Data for analysis
++++++
import Summits.Ventures.QEC.Census.ClassicalDistCert
import Literature.InformationTheory.QuantumCodes.CSSStabilizer
import Literature.InformationTheory.QuantumCodes.ParityCheckDuality
import HarnessLib

/-!
# Zero-rate CSS census rows in the kernel: `[[n, 0, d]]` (CRSS convention) from two classical certificates

LADDER-QEC (venture cell `qec`), CENSUS-PREREG C.2 — the `k = 0` cells of the CSS calibration table
(census/search-5/css-n12/CSS-CALIB.tsv, rows `css_n<N>_k0`; qec-search-5's REPORT: «`k = 0`: CRSS convention (min
nonzero stabilizer weight `= min(d(A), d(B))`)», `A` = the span of the `X`-checks, `B` = the span of the `Z`-checks).
The census predicate `CSSCode.IsCode` has no `k = 0` instances (`cssMinDist = ⊤`), so these rows are stated, like the
`k = 0` cells of CRSS Table III (Census/Additive/*, qec-search-5 through qec-type-02's `AdditiveCertCheck.lean`), in
CRSS's sense: `IsAdditiveCode S̄ 0 d` for the stabilizer space `S̄ = rs H^X × rs H^Z` (`CSSCode.toSympCode`,
Literature/…/CSSStabilizer.lean) — self-dual, and every NONZERO stabilizer has weight `≥ d` — together with a
stabilizer of weight exactly `d`.

The point of this file: for a CSS code with `rank H^X + rank H^Z = n` NO quantum enumeration is needed. By the rank
certificate of parity-check duality (`rowSpace_eq_pcCode_of_mul_transpose_eq_zero`, Literature/…/ParityCheckDuality.lean:
`H^X (H^Z)ᵀ = 0` and `n ≤ rk H^X + rk H^Z` give `rs H^Z = ker H^X` and `rs H^X = ker H^Z`) the two stabilizer spans ARE
the classical codes `ker H^Z`, `ker H^X`, whose minimum distances are certified by qec-type-04's CLASSICAL distance
certificates (`minDist_pcCode_of_sideOK`, Census/ClassicalDistCert.lean: a one-sided `DistCert.sideOK n H [] s` of
qec-type-10's checker with EMPTY stabilizer list); a nonzero `(a|b) ∈ S̄` has `a ≠ 0` or `b ≠ 0`, so its weight is
`≥ min (d(ker H^Z), d(ker H^X))`, and the classical witness of the smaller side is a stabilizer of that weight.

* `css_isAdditiveCode_zero_of_certs` — from `commOK`, two `RankCert`s with `r_X + r_Z = n` and two classical
  `SideCert`s: `IsAdditiveCode C.toSympCode 0 (min d₁ d₂) ∧ ∃ v ∈ C.toSympCode, v ≠ 0 ∧ sympWeight v = min d₁ d₂`
  for `C = CSSCode.ofMatrices (rowMatrix n HX) (rowMatrix n HZ) _` — the shape the census files `Census/CSS/*.lean`
  instantiate by `decide`;
* the pieces: `css_rowSpX_eq_kerZ_of_rank` / `css_rowSpZ_eq_kerX_of_rank` (zero rate ⇒ the spans are the kernels),
  `css_le_sympWeight_of_zero_rate` (weight bound for nonzero stabilizers), `css_hasMinDist_of_k_eq_zero`
  (no logical operator at all when `k = 0`).

HONEST FRAMING: statements about explicit instances; tier KERNEL-std when the four certificates are closed by `decide`.
Elementary linear algebra over `𝔽₂` [folklore]; the `[[n,0,d]]` convention is CRSS 1998 §3 (printed p. 10).
-/

namespace Summit.Ventures.QEC.Census

open Matrix Literature.InformationTheory.QuantumCodes
open Literature.InformationTheory.Coding (minDist le_minDist_iff)

section Pieces

variable {n : ℕ} {RX RZ : Type*} [Fintype RX] [Fintype RZ]

/-- With `k = 0` a CSS code has no logical operator: the minimum-distance clause of `IsAdditiveCode` holds for every
`d`. [folklore] -/
theorem css_hasMinDist_of_k_eq_zero (C : Literature.InformationTheory.QuantumCodes.CSSCode RX RZ (Fin n)) (hk : C.k = 0)
    (d : ℕ) : HasMinDist C.toSympCode d := by
  intro w hw hw'
  exfalso
  have h := (exists_logical_iff_logicalDim_pos C.isSelfOrthogonal_toSympCode).1 ⟨w, hw, hw'⟩
  rw [C.logicalDim_toSympCode, hk] at h
  exact absurd h (lt_irrefl 0)

/-- Zero rate ⇒ the `X`-stabilizer span is the whole classical code `ker H^Z`: `rs H^X = ker H^Z` when
`n ≤ rk H^X + rk H^Z` (parity-check duality rank certificate, Lean-QEC Lemma 4.1 form). [folklore] -/
theorem css_rowSpX_eq_kerZ_of_rank (C : Literature.InformationTheory.QuantumCodes.CSSCode RX RZ (Fin n))
    (hr : n ≤ C.HX.rank + C.HZ.rank) : C.rowSpX = C.kerZ := by
  have h := rowSpace_eq_pcCode_of_mul_transpose_eq_zero C.HZ C.HX C.HZ_mul_HX_transpose
    (by rw [Fintype.card_fin]; omega)
  exact h

/-- Zero rate ⇒ `rs H^Z = ker H^X`. [folklore] -/
theorem css_rowSpZ_eq_kerX_of_rank (C : Literature.InformationTheory.QuantumCodes.CSSCode RX RZ (Fin n))
    (hr : n ≤ C.HX.rank + C.HZ.rank) : C.rowSpZ = C.kerX :=
  rowSpace_eq_pcCode_of_mul_transpose_eq_zero C.HX C.HZ C.comm (by rw [Fintype.card_fin]; omega)

/-- **Weight bound for nonzero stabilizers of a zero-rate CSS code**: if every nonzero word of `ker H^Z` has weight
`≥ d₁` and every nonzero word of `ker H^X` has weight `≥ d₂`, then (for `n ≤ rk H^X + rk H^Z`) every nonzero
`(a|b) ∈ rs H^X × rs H^Z` has weight `≥ min d₁ d₂`. [folklore] -/
theorem css_le_sympWeight_of_zero_rate (C : Literature.InformationTheory.QuantumCodes.CSSCode RX RZ (Fin n))
    (hr : n ≤ C.HX.rank + C.HZ.rank) {d₁ d₂ : ℕ}
    (h₁ : ∀ v : Fin n → ZMod 2, C.HZ *ᵥ v = 0 → v ≠ 0 → d₁ ≤ hammingNorm v)
    (h₂ : ∀ v : Fin n → ZMod 2, C.HX *ᵥ v = 0 → v ≠ 0 → d₂ ≤ hammingNorm v)
    {w : SympVec n} (hw : w ∈ C.toSympCode) (hw0 : w ≠ 0) : min d₁ d₂ ≤ sympWeight w := by
  obtain ⟨ha, hb⟩ := (C.mem_toSympCode_iff w).1 hw
  rw [css_rowSpX_eq_kerZ_of_rank C hr] at ha
  rw [css_rowSpZ_eq_kerX_of_rank C hr] at hb
  by_cases h0 : w.1 = 0
  · have hb0 : w.2 ≠ 0 := fun h => hw0 (Prod.ext h0 h)
    exact (min_le_right _ _).trans ((h₂ w.2 hb hb0).trans (hammingNorm_snd_le_sympWeight w))
  · exact (min_le_left _ _).trans ((h₁ w.1 ha h0).trans (hammingNorm_fst_le_sympWeight w))

end Pieces

/-! ## The certificate form consumed by the census files -/

/-- A classical one-sided certificate (empty stabilizer list) bounds every nonzero kernel word below by `s.d` and
produces a kernel word of weight exactly `s.d`. [folklore] -/
theorem classical_of_sideOK {n : ℕ} {H : List ℕ} {s : SideCert} (h : DistCert.sideOK n H [] s = true) :
    (∀ v : Fin n → ZMod 2, rowMatrix n H *ᵥ v = 0 → v ≠ 0 → s.d ≤ hammingNorm v) ∧
      ∃ v : Fin n → ZMod 2, rowMatrix n H *ᵥ v = 0 ∧ v ≠ 0 ∧ hammingNorm v = s.d := by
  obtain ⟨v, hv, hv', hwt, hall⟩ := sideOK_sound h
  rw [not_mem_rowSpace_nil_iff] at hv'
  refine ⟨fun w hw hw0 => hall w hw ((not_mem_rowSpace_nil_iff w).2 hw0), v, hv, hv', hwt⟩

/-- **`[[n, 0, d]]` CSS rows from certificates.** For check lists `HX`, `HZ` over `n` qubits: the commutation check,
two rank certificates with `r_X + r_Z = n` (so `k = 0`), and two CLASSICAL distance certificates — `sX` for `ker H^Z`
(syndrome rows `HZ`, empty stabilizer list; `sX.d = d(ker H^Z)` = least weight of a nonzero `X`-stabilizer) and `sZ`
for `ker H^X` — give: the stabilizer space `S̄ = rs H^X × rs H^Z` of the CSS code of the literal rows is an
`[[n, 0, min (sX.d, sZ.d)]]` additive code in CRSS's sense (self-dual; every nonzero stabilizer has weight `≥ d`), and a
stabilizer of weight exactly `d = min (sX.d, sZ.d)` exists. All hypotheses are `decide` goals. [folklore] -/
theorem css_isAdditiveCode_zero_of_certs {n : ℕ} {HX HZ : List ℕ} (hc : commOK n HX HZ = true)
    {cX cZ : RankCert} (hX : cX.check n HX = true) (hZ : cZ.check n HZ = true) (hr : cX.r + cZ.r = n)
    {sX sZ : SideCert} (hsX : DistCert.sideOK n HZ [] sX = true) (hsZ : DistCert.sideOK n HX [] sZ = true) :
    IsAdditiveCode
        (Literature.InformationTheory.QuantumCodes.CSSCode.ofMatrices (rowMatrix n HX) (rowMatrix n HZ)
          (comm_of_commOK hc)).toSympCode 0 (min sX.d sZ.d) ∧
      ∃ v ∈ (Literature.InformationTheory.QuantumCodes.CSSCode.ofMatrices (rowMatrix n HX) (rowMatrix n HZ)
          (comm_of_commOK hc)).toSympCode, v ≠ 0 ∧ sympWeight v = min sX.d sZ.d := by
  set C := Literature.InformationTheory.QuantumCodes.CSSCode.ofMatrices (rowMatrix n HX) (rowMatrix n HZ)
    (comm_of_commOK hc) with hC
  have hrX : C.HX.rank = cX.r := rank_rowMatrix_of_check hX
  have hrZ : C.HZ.rank = cZ.r := rank_rowMatrix_of_check hZ
  have hrk : n ≤ C.HX.rank + C.HZ.rank := by rw [hrX, hrZ, hr]
  have hk : C.k = 0 := by rw [C.k_eq, Fintype.card_fin, hrX, hrZ]; omega
  obtain ⟨h₁, v₁, hv₁, hv₁0, hwt₁⟩ := classical_of_sideOK hsX
  obtain ⟨h₂, v₂, hv₂, hv₂0, hwt₂⟩ := classical_of_sideOK hsZ
  have hbound : ∀ w ∈ C.toSympCode, w ≠ 0 → min sX.d sZ.d ≤ sympWeight w :=
    fun w hw hw0 => css_le_sympWeight_of_zero_rate C hrk h₁ h₂ hw hw0
  have hdim : Module.finrank (ZMod 2) C.toSympCode + 0 = n := by
    have h := C.finrank_toSympCode_add_k
    rw [hk] at h
    exact h
  refine ⟨⟨C.isSelfOrthogonal_toSympCode, hdim, css_hasMinDist_of_k_eq_zero C hk _, fun _ => hbound⟩, ?_⟩
  -- the witness: the classical witness of the smaller side, as a pure `X`- or pure `Z`-type stabilizer
  have hmem₁ : ((v₁, 0) : SympVec n) ∈ C.toSympCode := by
    rw [C.mem_toSympCode_iff, css_rowSpX_eq_kerZ_of_rank C hrk]
    exact ⟨hv₁, Submodule.zero_mem _⟩
  have hmem₂ : ((0, v₂) : SympVec n) ∈ C.toSympCode := by
    rw [C.mem_toSympCode_iff, css_rowSpZ_eq_kerX_of_rank C hrk]
    exact ⟨Submodule.zero_mem _, hv₂⟩
  rcases le_total sX.d sZ.d with hle | hle
  · refine ⟨(v₁, 0), hmem₁, fun h => hv₁0 (congrArg Prod.fst h), ?_⟩
    rw [min_eq_left hle, sympWeight_mk_zero_snd, hwt₁]
  · refine ⟨(0, v₂), hmem₂, fun h => hv₂0 (congrArg Prod.snd h), ?_⟩
    rw [min_eq_right hle, sympWeight_mk_zero_fst, hwt₂]

/-- **One-sided variant** (rows whose `Z`-checks have full rank `r_Z = n`, e.g. `css_n1_k0` with `H^X = []`,
`H^Z = [1]`): then `ker H^Z = 0`, so the `X`-stabilizer span `rs H^X = ker H^Z` is trivial and every nonzero stabilizer
is a pure `Z`-type element of `rs H^Z = ker H^X`, whose weight a single CLASSICAL certificate for `ker H^X` bounds; the
classical witness is a stabilizer of weight exactly `sZ.d`. All hypotheses are `decide` goals. [folklore] -/
theorem css_isAdditiveCode_zero_of_certs_zOnly {n : ℕ} {HX HZ : List ℕ} (hc : commOK n HX HZ = true)
    {cX cZ : RankCert} (hX : cX.check n HX = true) (hZ : cZ.check n HZ = true) (hr : cX.r + cZ.r = n)
    (hfull : cZ.r = n) {sZ : SideCert} (hsZ : DistCert.sideOK n HX [] sZ = true) :
    IsAdditiveCode
        (Literature.InformationTheory.QuantumCodes.CSSCode.ofMatrices (rowMatrix n HX) (rowMatrix n HZ)
          (comm_of_commOK hc)).toSympCode 0 sZ.d ∧
      ∃ v ∈ (Literature.InformationTheory.QuantumCodes.CSSCode.ofMatrices (rowMatrix n HX) (rowMatrix n HZ)
          (comm_of_commOK hc)).toSympCode, v ≠ 0 ∧ sympWeight v = sZ.d := by
  set C := Literature.InformationTheory.QuantumCodes.CSSCode.ofMatrices (rowMatrix n HX) (rowMatrix n HZ)
    (comm_of_commOK hc) with hC
  have hrX : C.HX.rank = cX.r := rank_rowMatrix_of_check hX
  have hrZ : C.HZ.rank = cZ.r := rank_rowMatrix_of_check hZ
  have hrk : n ≤ C.HX.rank + C.HZ.rank := by rw [hrX, hrZ, hr]
  have hk : C.k = 0 := by rw [C.k_eq, Fintype.card_fin, hrX, hrZ]; omega
  have hbot : C.kerZ = ⊥ := pcCode_eq_bot_of_rankCert hZ hfull
  obtain ⟨h₂, v₂, hv₂, hv₂0, hwt₂⟩ := classical_of_sideOK hsZ
  have hbound : ∀ w ∈ C.toSympCode, w ≠ 0 → sZ.d ≤ sympWeight w := by
    intro w hw hw0
    obtain ⟨ha, hb⟩ := (C.mem_toSympCode_iff w).1 hw
    rw [css_rowSpX_eq_kerZ_of_rank C hrk, hbot, Submodule.mem_bot] at ha
    rw [css_rowSpZ_eq_kerX_of_rank C hrk] at hb
    have hb0 : w.2 ≠ 0 := fun h => hw0 (Prod.ext ha h)
    exact (h₂ w.2 hb hb0).trans (hammingNorm_snd_le_sympWeight w)
  have hdim : Module.finrank (ZMod 2) C.toSympCode + 0 = n := by
    have h := C.finrank_toSympCode_add_k
    rw [hk] at h
    exact h
  refine ⟨⟨C.isSelfOrthogonal_toSympCode, hdim, css_hasMinDist_of_k_eq_zero C hk _, fun _ => hbound⟩, ?_⟩
  have hmem₂ : ((0, v₂) : SympVec n) ∈ C.toSympCode := by
    rw [C.mem_toSympCode_iff, css_rowSpZ_eq_kerX_of_rank C hrk]
    exact ⟨Submodule.zero_mem _, hv₂⟩
  exact ⟨(0, v₂), hmem₂, fun h => hv₂0 (congrArg Prod.snd h), by rw [sympWeight_mk_zero_fst, hwt₂]⟩

end Summit.Ventures.QEC.Census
++++++
What you are asked to do
Keeping every character as it is, restate the lines above that run from the line with "(comm_of_commOK hc)).toSympCode, v ≠ 0 ∧ sympWeight v = min" through the line with "rcases le_total sX.d sZ.d with hle | hle", both included, and nothing else.

Answer to this problem
          (comm_of_commOK hc)).toSympCode, v ≠ 0 ∧ sympWeight v = min sX.d sZ.d := by
  set C := Literature.InformationTheory.QuantumCodes.CSSCode.ofMatrices (rowMatrix n HX) (rowMatrix n HZ)
    (comm_of_commOK hc) with hC
  have hrX : C.HX.rank = cX.r := rank_rowMatrix_of_check hX
  have hrZ : C.HZ.rank = cZ.r := rank_rowMatrix_of_check hZ
  have hrk : n ≤ C.HX.rank + C.HZ.rank := by rw [hrX, hrZ, hr]
  have hk : C.k = 0 := by rw [C.k_eq, Fintype.card_fin, hrX, hrZ]; omega
  obtain ⟨h₁, v₁, hv₁, hv₁0, hwt₁⟩ := classical_of_sideOK hsX
  obtain ⟨h₂, v₂, hv₂, hv₂0, hwt₂⟩ := classical_of_sideOK hsZ
  have hbound : ∀ w ∈ C.toSympCode, w ≠ 0 → min sX.d sZ.d ≤ sympWeight w :=
    fun w hw hw0 => css_le_sympWeight_of_zero_rate C hrk h₁ h₂ hw hw0
  have hdim : Module.finrank (ZMod 2) C.toSympCode + 0 = n := by
    have h := C.finrank_toSympCode_add_k
    rw [hk] at h
    exact h
  refine ⟨⟨C.isSelfOrthogonal_toSympCode, hdim, css_hasMinDist_of_k_eq_zero C hk _, fun _ => hbound⟩, ?_⟩
  -- the witness: the classical witness of the smaller side, as a pure `X`- or pure `Z`-type stabilizer
  have hmem₁ : ((v₁, 0) : SympVec n) ∈ C.toSympCode := by
    rw [C.mem_toSympCode_iff, css_rowSpX_eq_kerZ_of_rank C hrk]
    exact ⟨hv₁, Submodule.zero_mem _⟩
  have hmem₂ : ((0, v₂) : SympVec n) ∈ C.toSympCode := by
    rw [C.mem_toSympCode_iff, css_rowSpZ_eq_kerX_of_rank C hrk]
    exact ⟨Submodule.zero_mem _, hv₂⟩
  rcases le_total sX.d sZ.d with hle | hle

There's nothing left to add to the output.